SUPPLIED DATA
-- Opening Marker --

/-! ### §E Line shapes -/

/-- ★★ **THE TAME SECTOR, EVERY FORMAT** (line shape; `2 ≤ K`, `d` strictly increasing in the tame window `d_{K−1} − d_0 ≤ 4(d_1 − d_0)`,
bottom coupling `l₀ = 0`, every factor with a nonzero bottom coefficient, a FREE second coefficient and all higher coefficients weakly opposite
in sign to the bottom one): `Z₊(eulerNumerator d a 0) ≤ 2m + 1`. [this file's theorem] -/
theorem eulerBound_tameK {m K : ℕ} (hK : 2 ≤ K) (d : Fin K → ℕ) (hd : StrictMono d)
    (hwin : d ⟨K - 1, by omega⟩ - d ⟨0, by omega⟩ ≤ 4 * (d ⟨1, by omega⟩ - d ⟨0, by omega⟩)) (a : Fin m → Fin K → ℝ)
    (ht : ∀ j, (0 < a j ⟨0, by omega⟩ ∧ ∀ l : Fin K, 2 ≤ (l : ℕ) → a j l ≤ 0) ∨
      (a j ⟨0, by omega⟩ < 0 ∧ ∀ l : Fin K, 2 ≤ (l : ℕ) → 0 ≤ a j l)) :
    ((∑ j, (∑ l, C (a j l * ((d l : ℝ) - d ⟨0, by omega⟩)) * X ^ (d l)) * ∏ i ∈ Finset.univ.erase j, (∑ l, C (a i l) * X ^ (d l))
      : ℝ[X]).roots.toFinset.filter (fun t => 0 < t)).card ≤ 2 * m + 1 := by
  classical
  obtain ⟨K', rfl⟩ : ∃ K', K = K' + 2 := ⟨K - 2, by omega⟩
  set dx : ℕ → ℕ := fun i => if h : i < K' + 2 then d ⟨i, h⟩ else d ⟨K' + 1, by omega⟩ + (i - (K' + 1)) with hdx
  set cx : Fin m → ℕ → ℝ := fun j i => if h : i < K' + 2 then a j ⟨i, h⟩ else 0 with hcx
  have hdx_in : ∀ i (h : i < K' + 2), dx i = d ⟨i, h⟩ := fun i h => by simp only [hdx]; exact dif_pos h
  have hcx_in : ∀ j i (h : i < K' + 2), cx j i = a j ⟨i, h⟩ := fun j i h => by simp only [hcx]; exact dif_pos h
  have hdmono : StrictMono dx := by
    intro i j hij
    by_cases hj : j < K' + 2
    · have hi : i < K' + 2 := by omega
      rw [hdx_in i hi, hdx_in j hj]
      exact hd (Fin.mk_lt_mk.mpr hij)
    · have ej : dx j = d ⟨K' + 1, by omega⟩ + (j - (K' + 1)) := by simp only [hdx]; exact dif_neg hj
      rw [ej]
      by_cases hi : i < K' + 2
      · rw [hdx_in i hi]
        have : d ⟨i, hi⟩ ≤ d ⟨K' + 1, by omega⟩ := hd.monotone (Fin.mk_le_mk.mpr (by omega))
        omega
      · have ei : dx i = d ⟨K' + 1, by omega⟩ + (i - (K' + 1)) := by simp only [hdx]; exact dif_neg hi
        rw [ei]
        omega
  have hfac : ∀ j, (∑ l, C (a j l) * X ^ (d l) : ℝ[X]) = ∑ i ∈ Finset.range (K' + 2), C (cx j i) * X ^ (dx i) := by
    intro j
    rw [← Fin.sum_univ_eq_sum_range (fun i => C (cx j i) * X ^ (dx i)) (K' + 2)]
    refine Finset.sum_congr rfl (fun l _ => ?_)
    have hl : (l : ℕ) < K' + 2 := l.isLt
    simp only [hcx, hdx, dif_pos hl, Fin.eta]
  have ht' : ∀ j, (0 < cx j 0 ∧ ∀ i, 2 ≤ i → i < K' + 2 → cx j i ≤ 0) ∨ (cx j 0 < 0 ∧ ∀ i, 2 ≤ i → i < K' + 2 → 0 ≤ cx j i) := by
    intro j
    rcases ht j with ⟨h0, h⟩ | ⟨h0, h⟩
    · refine Or.inl ⟨by rw [hcx_in j 0 (by omega)]; exact h0, fun i hi hiK => ?_⟩
      rw [hcx_in j i hiK]
      exact h ⟨i, hiK⟩ (by simpa using hi)
    · refine Or.inr ⟨by rw [hcx_in j 0 (by omega)]; exact h0, fun i hi hiK => ?_⟩
      rw [hcx_in j i hiK]
      exact h ⟨i, hiK⟩ (by simpa using hi)
  have hwin' : dx (K' + 1) - dx 0 ≤ 4 * (dx 1 - dx 0) := by
    rw [hdx_in (K' + 1) (by omega), hdx_in 0 (by omega), hdx_in 1 (by omega)]
    have e : (⟨K' + 2 - 1, by omega⟩ : Fin (K' + 2)) = ⟨K' + 1, by omega⟩ := by ext; simp
    rw [e] at hwin
    exact hwin
  rw [eulerNumerator_eq_general, Finset.prod_congr rfl (fun j _ => hfac j)]
  have h0 : ((d ⟨0, by omega⟩ : ℕ) : ℝ) = (dx 0 : ℝ) := by rw [hdx_in 0 (by omega)]
  rw [h0]
  exact tameK_euler_pos_roots K' dx hdmono hwin' cx ht'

-- Closing Marker --

AIM OF THE EXERCISE
Report how many lines above contain the string "hwin". Please write the number only.

FINAL ANSWER
5